QUARESMA, ESPIRITUALIDADE ECLESIAL
Quaresma, espiritualidade eclesial
Pe. Nelito Dornelas
Iniciamos na quarta-feira de cinzas, a grande celebração anual da páscoa, num único tempo pascal.Embora a quaresma venha antes, não se trata de primeiro celebrar a cruz para depois celebrar a ressurreição. Apesar de que na prática das celebrações esse processo acontece, não devemos separá-las.
Jesus, ao aparecer aos seus discípulos após a ressurreição, ele mostra-lhes as mãos e o lado, testemunhando que o Ressuscitado é o Crucificado e o Crucificado é o Ressuscitado (João 20,20; 25-27).
Quem melhor expressou esta união foi Santo Agostinho, ao afirmar que foi instituída a celebração de dois tempos: um antes da Páscoa e outro depois da Páscoa. O tempo precedente à Páscoa figura a tribulação em que nos achamos; o que celebramos após a Páscoa lembra a felicidade futura em que nos acharemos. Antes da Páscoa, portanto, celebramos o que vivemos; depois da Páscoa celebramos, assinalando, o que ainda não temos. Por isso, no primeiro tempo exercitamo-nos em jejuns e orações; agora, terminados os jejuns, passamos o tempo em louvores. Tal é o sentido do Aleluia que cantamos. Aleluia se traduz para o latim, como sabeis, por: ‘Louvai ao Senhor’. O primeiro tempo, portanto, representa a fase anterior à ressurreição; o segundo, a posterior à ressurreição do Senhor. Significa a vida futura, que ainda não possuímos.
A celebração da páscoa nasceu entre os monges no Egito por volta de 384 d.C e a sua preparação foi se estendendo para seis semanas, surgindo assim a quaresma, introduzindo o símbolo litúrgico do número 40.
Na tradição religiosa 40 é o número da espera, da preparação, da provação e do aniquilamento.
Os escritos bíblicos descrevem a história do povo aplicando esta simbologia, assim temos o reinado de Davi por quarenta anos (2 Samuel 5,4); e também o reinado de Salomão (1Reis 11,42).
Temos os quarenta dias e quarenta noites de chuva no dilúvio (Gênesis 7,17); Moisés é convocado por Deus aos quarenta anos; quarenta anos de caminhada do povo pelo deserto; quarenta dias de Moisés no Monte Sinai (Êxodo 34,28); quarenta dias de afronto de Golias contra o povo até quando Davi o enfrentou e o abateu (1Samuel 17,16); quarenta dias de caminhada de Elias para o monte de Deus, o Horeb (1Reis 19,8); quarenta dias da pregação de Jonas em Nínive (Jn 3,4).

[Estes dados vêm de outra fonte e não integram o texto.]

import Summits.BirchSwinnertonDyer.BirchSwinnertonDyer.Theorems.ResidualThetaTransportAtTwoRlfTwistedSurjEngine
import Literature.NumberTheory.EllipticCurves.ZpExtensionGaloisTwistLocal
import HarnessLib

/-!
# (TCAS♯) from the LEVEL-`K` twisted Cassels statement and the twisted local `Γ`-descent at `S₀` — the reduction of the
# twisted Cassels♯ input of road T (item 23110) to Greenberg's Prop. 4.13 for `A_s = E[p^J](χ_u)` over `K`

Route `ResidualThetaTransportAtTwo` (RTT, crux r201 `ResidualLambdaFormulaNegDiscAtTwo`, stmt-BirchSwinnertonDyer-23110) /
`ThetaPartnerAtTwo` (TP2). Seat `prover-bsd-wall-tp2-p2x` g12 (`--supports stmt-BirchSwinnertonDyer-23110`). THEOREMS ONLY (no
definition, no named fact, no `sorry`); route-independent imports. Sequel of `…RlfTwistedSurjEngine` (p652574)
and `…RlfOfTwistedDescent` (p654602), whose hypothesis (TCAS♯) «every family of `p`-power-torsion twisted eigenvectors
`z_v ∈ 𝒫_v = H¹(Gal(K̄_v/(K_∞)_η), E(K̄_v))` (`u^{N_v}·conj_{g_v} z_v = z_v`, `v ∈ S₀`) is `(loc_v c)` for a `ψ_u`-invariant
`c ∈ Sel♯_{S₀}(E/K_∞)`» is here DERIVED from two statements about Greenberg's finite twisted modules
`A_J = E[p^J](χ_u)` (tree: `WeierstrassCurve.twistedTorsionGaloisModule`, cell t42) — the currency in which Poitou–Tate over `K` is
available:

* (TCAS-K) «twisted Cassels over `K`, level `J`»: every family `(t_v)_v` of local classes `t_v ∈ H¹(Γ_{K_v}, A_J)` is, at the places
  `v ∈ S₀`, the localisation `res_v x` of a global class `x ∈ H¹(Γ_K, A_J)` whose image `twistedTorsionToH1 x ∈ H¹(K_∞, E[p^∞])`
  lies in `Sel♯_{S₀}` (i.e. `x` unramified outside `S₀ ∪ {p, ∞}` and signed-Kummer above `p`) — Greenberg's surjectivity of
  `γ' : H¹(F_Σ/F, M) → 𝒫^{Σ'}(M, F)` for `M = A_s` with `L_v = 0` on `S₀` (LNM 1716 Prop. 4.13 + Remark, pp. 122–123; Poitou–Tate);
* (LOC-S₀) «twisted local `Γ`-descent at `v ∈ S₀`»: every `p`-power-torsion `z ∈ 𝒫_v` with `u^{N_v}·conj_{g_v} z = z` is
  `twistedTorsionToLocalH1 t` for some `t ∈ H¹(Γ_{K_v}, A_J)`, for every `J` beyond some `J₀` (`cd_p ℤ_p = 1`: the image of
  `H¹(Γ_{K_v}, A_J) → H¹((K_∞)_η, A_J)` is the twisted-invariant part; Greenberg p. 108 / p. 124);

via the commutative square `localResOver_v ∘ twistedTorsionToH1 = twistedTorsionToLocalH1 ∘ res_v` (tree
`WeierstrassCurve.localResOver_twistedTorsionToH1`) and the `ψ_u`-invariance of `twistedTorsionToH1 x` (tree
`WeierstrassCurve.zsmul_conjH1_twistedTorsionToH1`). Any number field `K`, prime `p`, `ℤ_p`-extension `κ` with topological
generator `γ`, sign `ε`, finite `S₀`, `u ≡ 1 (mod p)`, local data `N`, `g`.

HONEST FRAMING: (TCAS-K) and (LOC-S₀) are displayed hypotheses — the research inputs (R5)/(R4) of memo RLF-TWIST-ROAD-g12; closes
nothing; BSD is not proved by any of this.
References: [GreenbergLNM1716] §4 pp. 107–108, Prop. 4.13 and Remark pp. 122–123, p. 124; [SerreGaloisCohomology1997] I §2.6 (b).
-/

set_option autoImplicit false
set_option linter.dupNamespace false

noncomputable section

open scoped Classical NumberField

open NumberField IsDedekindDomain

namespace Summit.BirchSwinnertonDyer.BirchSwinnertonDyer.Theorems.SignedEC.TwistedSurj

open Literature.NumberTheory.EllipticCurves Literature.NumberTheory.GaloisRepresentations
  WeierstrassCurve ZpExtension Literature.NumberTheory.EllipticCurves.Kobayashi2003
  Literature.NumberTheory.EllipticCurves.GreenbergVatsal2000

universe u

variable {K : Type u} [Field K] [NumberField K] (W : WeierstrassCurve K) (p : ℕ) [Fact p.Prime]

/-- **(TCAS♯) ⟸ (TCAS-K) + (LOC-S₀).** `K` a number field, `p` prime, `κ` a `ℤ_p`-extension with topological generator `γ`,
`ε` a sign, `S₀` finite, `u ≡ 1 (mod p)`, local data `N`, `g`. If, for every level `J`, every family of local classes
`t_v ∈ H¹(Γ_{K_v}, E[p^J](χ_u))` is `(res_v x)_{v ∈ S₀}` for some `x ∈ H¹(Γ_K, E[p^J](χ_u))` with `twistedTorsionToH1 x ∈ Sel♯_{S₀}`
(TCAS-K), and if at each `v ∈ S₀` every `p`-power-torsion twisted eigenvector of `𝒫_v` is eventually (in `J`) in the image of
`twistedTorsionToLocalH1` (LOC-S₀), then (TCAS♯): every family of `p`-power-torsion twisted eigenvectors `(z_v)_{v ∈ S₀}` is
`(loc_v c)` for a `c ∈ Sel♯_{S₀}(E/K_∞)` with `u·conj_γ c = c` — the hypothesis `htwCas` of
`sharp_localRes_surjective_of_twistedCassels_of_twistedCoinv` / `rlf2_of_twistedDescent`.
[cite: GreenbergLNM1716, §4 Prop. 4.13 Remark (p. 123), pp. 107–108, 124] -/
theorem twistedCassels_sharp_of_level (κ : ZpExtension K p) (ε : ℤˣ) {γ : Field.absoluteGaloisGroup K}
    (hγ : κ.IsTopGenerator γ) (S₀ : Finset (HeightOneSpectrum (𝓞 K))) {u : ℤ} (hu : (p : ℤ) ∣ u - 1)
    (N : HeightOneSpectrum (𝓞 K) → ℕ)
    (g : ∀ v : HeightOneSpectrum (𝓞 K), Field.absoluteGaloisGroup (v.adicCompletion K))
    (hlev : ∀ (J : ℕ) (t : ∀ v : HeightOneSpectrum (𝓞 K),
        galoisCohomology ((W.twistedTorsionGaloisModule p κ J u hu).restrictField (v.adicCompletion K)) 1),
      ∃ x : galoisCohomology (W.twistedTorsionGaloisModule p κ J u hu) 1,
        W.twistedTorsionToH1 p κ J u hu x ∈
            unramifiedOutside κ.kerSubgroup ↥(W.geomPrimaryTorsion p) p (↑S₀ : Set (HeightOneSpectrum (𝓞 K))) ⊓
              ⨅ (v : HeightOneSpectrum (𝓞 K)) (_ : ((p : ℕ) : 𝓞 K) ∈ v.asIdeal) (σ : Field.absoluteGaloisGroup K),
                (localKummerOverOfEmb W p κ.kerSubgroup (closureEmb (K := K) (v.adicCompletion K))
                  (⨆ n : ℕ, signedLocalPoints κ (v.adicCompletion K) W ε n)).comap (W.conjH1 p κ.kerSubgroup σ) ∧
          ∀ v ∈ S₀, galoisCohomology.res (W.twistedTorsionGaloisModule p κ J u hu) (v.adicCompletion K) 1 x = t v)
    (hloc : ∀ v ∈ S₀, ∀ z : discreteH1 (localSubgroup κ.kerSubgroup (v.adicCompletion K)) (localPoints W (v.adicCompletion K)),
      (∃ k : ℕ, p ^ k • z = 0) →
      u ^ N v • Literature.NumberTheory.EllipticCurves.conjH1 (localSubgroup κ.kerSubgroup (v.adicCompletion K))
          (localPoints W (v.adicCompletion K)) (g v) z = z →
      ∃ J₀ : ℕ, ∀ J : ℕ, J₀ ≤ J →
        ∃ t : galoisCohomology ((W.twistedTorsionGaloisModule p κ J u hu).restrictField (v.adicCompletion K)) 1,
          W.twistedTorsionToLocalH1 p κ J u hu (v.adicCompletion K) t = z)
    (z : ∀ v : HeightOneSpectrum (𝓞 K),
      discreteH1 (localSubgroup κ.kerSubgroup (v.adicCompletion K)) (localPoints W (v.adicCompletion K)))
    (hztor : ∀ v ∈ S₀, ∃ k : ℕ, p ^ k • z v = 0)
    (hzeig : ∀ v ∈ S₀, u ^ N v • Literature.NumberTheory.EllipticCurves.conjH1 (localSubgroup κ.kerSubgroup (v.adicCompletion K))
        (localPoints W (v.adicCompletion K)) (g v) (z v) = z v) :
    ∃ c ∈ unramifiedOutside κ.kerSubgroup ↥(W.geomPrimaryTorsion p) p (↑S₀ : Set (HeightOneSpectrum (𝓞 K))) ⊓
        ⨅ (v : HeightOneSpectrum (𝓞 K)) (_ : ((p : ℕ) : 𝓞 K) ∈ v.asIdeal) (σ : Field.absoluteGaloisGroup K),
          (localKummerOverOfEmb W p κ.kerSubgroup (closureEmb (K := K) (v.adicCompletion K))
            (⨆ n : ℕ, signedLocalPoints κ (v.adicCompletion K) W ε n)).comap (W.conjH1 p κ.kerSubgroup σ),
      u • W.conjH1 p κ.kerSubgroup γ c = c ∧
        ∀ v ∈ S₀, W.localResOver p κ.kerSubgroup (v.adicCompletion K) c = z v := by
  -- the eventual levels at the places of `S₀` (junk `0` elsewhere)
  have hJ : ∀ v : HeightOneSpectrum (𝓞 K), ∃ J₀ : ℕ, v ∈ S₀ → ∀ J : ℕ, J₀ ≤ J →
      ∃ t : galoisCohomology ((W.twistedTorsionGaloisModule p κ J u hu).restrictField (v.adicCompletion K)) 1,
        W.twistedTorsionToLocalH1 p κ J u hu (v.adicCompletion K) t = z v := by
    intro v
    by_cases hv : v ∈ S₀
    · obtain ⟨J₀, hJ₀⟩ := hloc v hv (z v) (hztor v hv) (hzeig v hv)
      exact ⟨J₀, fun _ ↦ hJ₀⟩
    · exact ⟨0, fun h ↦ absurd h hv⟩
  choose J₀ hJ₀ using hJ
  -- a common level `J ≥ J₀ v` for all `v ∈ S₀`
  set J : ℕ := S₀.sup J₀ with hJdef
  have hJle : ∀ v ∈ S₀, J₀ v ≤ J := fun v hv ↦ Finset.le_sup (f := J₀) hv
  -- the local classes at level `J`
  have ht : ∀ v : HeightOneSpectrum (𝓞 K), ∃ t :
      galoisCohomology ((W.twistedTorsionGaloisModule p κ J u hu).restrictField (v.adicCompletion K)) 1,
      v ∈ S₀ → W.twistedTorsionToLocalH1 p κ J u hu (v.adicCompletion K) t = z v := by
    intro v
    by_cases hv : v ∈ S₀
    · obtain ⟨t, ht⟩ := hJ₀ v hv J (hJle v hv)
      exact ⟨t, fun _ ↦ ht⟩
    · exact ⟨0, fun h ↦ absurd h hv⟩
  choose t ht using ht
  -- (TCAS-K) at level `J`
  obtain ⟨x, hxS, hxt⟩ := hlev J t
  refine ⟨W.twistedTorsionToH1 p κ J u hu x, hxS, W.zsmul_conjH1_twistedTorsionToH1 p κ J u hu hγ x, fun v hv ↦ ?_⟩
  rw [W.localResOver_twistedTorsionToH1 p κ J u hu (v.adicCompletion K) x, hxt v hv]
  exact ht v hv

end Summit.BirchSwinnertonDyer.BirchSwinnertonDyer.Theorems.SignedEC.TwistedSurj

end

E lembramos principalmente o retiro de quarenta dias de Jesus no deserto (Mateus 4,1-11; Marcos 1,12-13; Lc 4,1-13). Jesus pregou quarenta meses, morreu e ressuscitou e volta ao Pai depois de quarenta dias de ressurreição. Este número está presente em tantas outras passagens bíblicas.
Trata-se de um número simbólico que nos convida a voltarmos para Deus, neste tempo de quaresma, como foi o convite feito por Jonas durante sua pregação ao povo de Nínive, que teve quarenta dias para se converter e alcançar a misericórdia de Deus (Jonas 3,1-16).
A espiritualidade quaresmal tem seu sentido verdadeiro no mistério pascal de Jesus Cristo, que culmina no tríduo pascal e que é o fundamento de todas as nossas celebrações cristãs.
A Sacrossanctum Concilium nos diz, no número 109: tanto na liturgia quanto na catequese litúrgica esclareça-se melhor a dupla índole do tempo quaresmal, que, principalmente pela lembrança ou preparação do batismo e pela penitência, fazendo os fiéis ouvirem com mais frequência a Palavra de Deus e entregarem-se à oração, os dispõe à celebração do mistério pascal.
Na quaresma somos convidados a fazer uma verdadeira experiência na participação do mistério pascal de Jesus Cristo. Sofremos com Cristo para participar de sua glória (cf. Romanos 8,17).
A quaresma tem caráter essencialmente batismal, sobre o qual se baseia o caráter penitencial. Na verdade, a Igreja é comunidade pascal porque é batismal. Isso deve ser afirmado não só no sentido de que nela entramos mediante o batismo, mas principalmente porque a Igreja é chamada a exprimir em sua vivência de contínua conversão o sacramento que gera. Daí também o caráter eclesial da quaresma. Ela é o tempo de grande convocação de todo o povo de Deus, para que se deixe purificar e santificar por Jesus de Nazaré, o Cristo da fé, Senhor da história.
A Ele sejam dadas a honra, a glória, a riqueza, a sabedoria, a força e o poder (Ap 5, 12).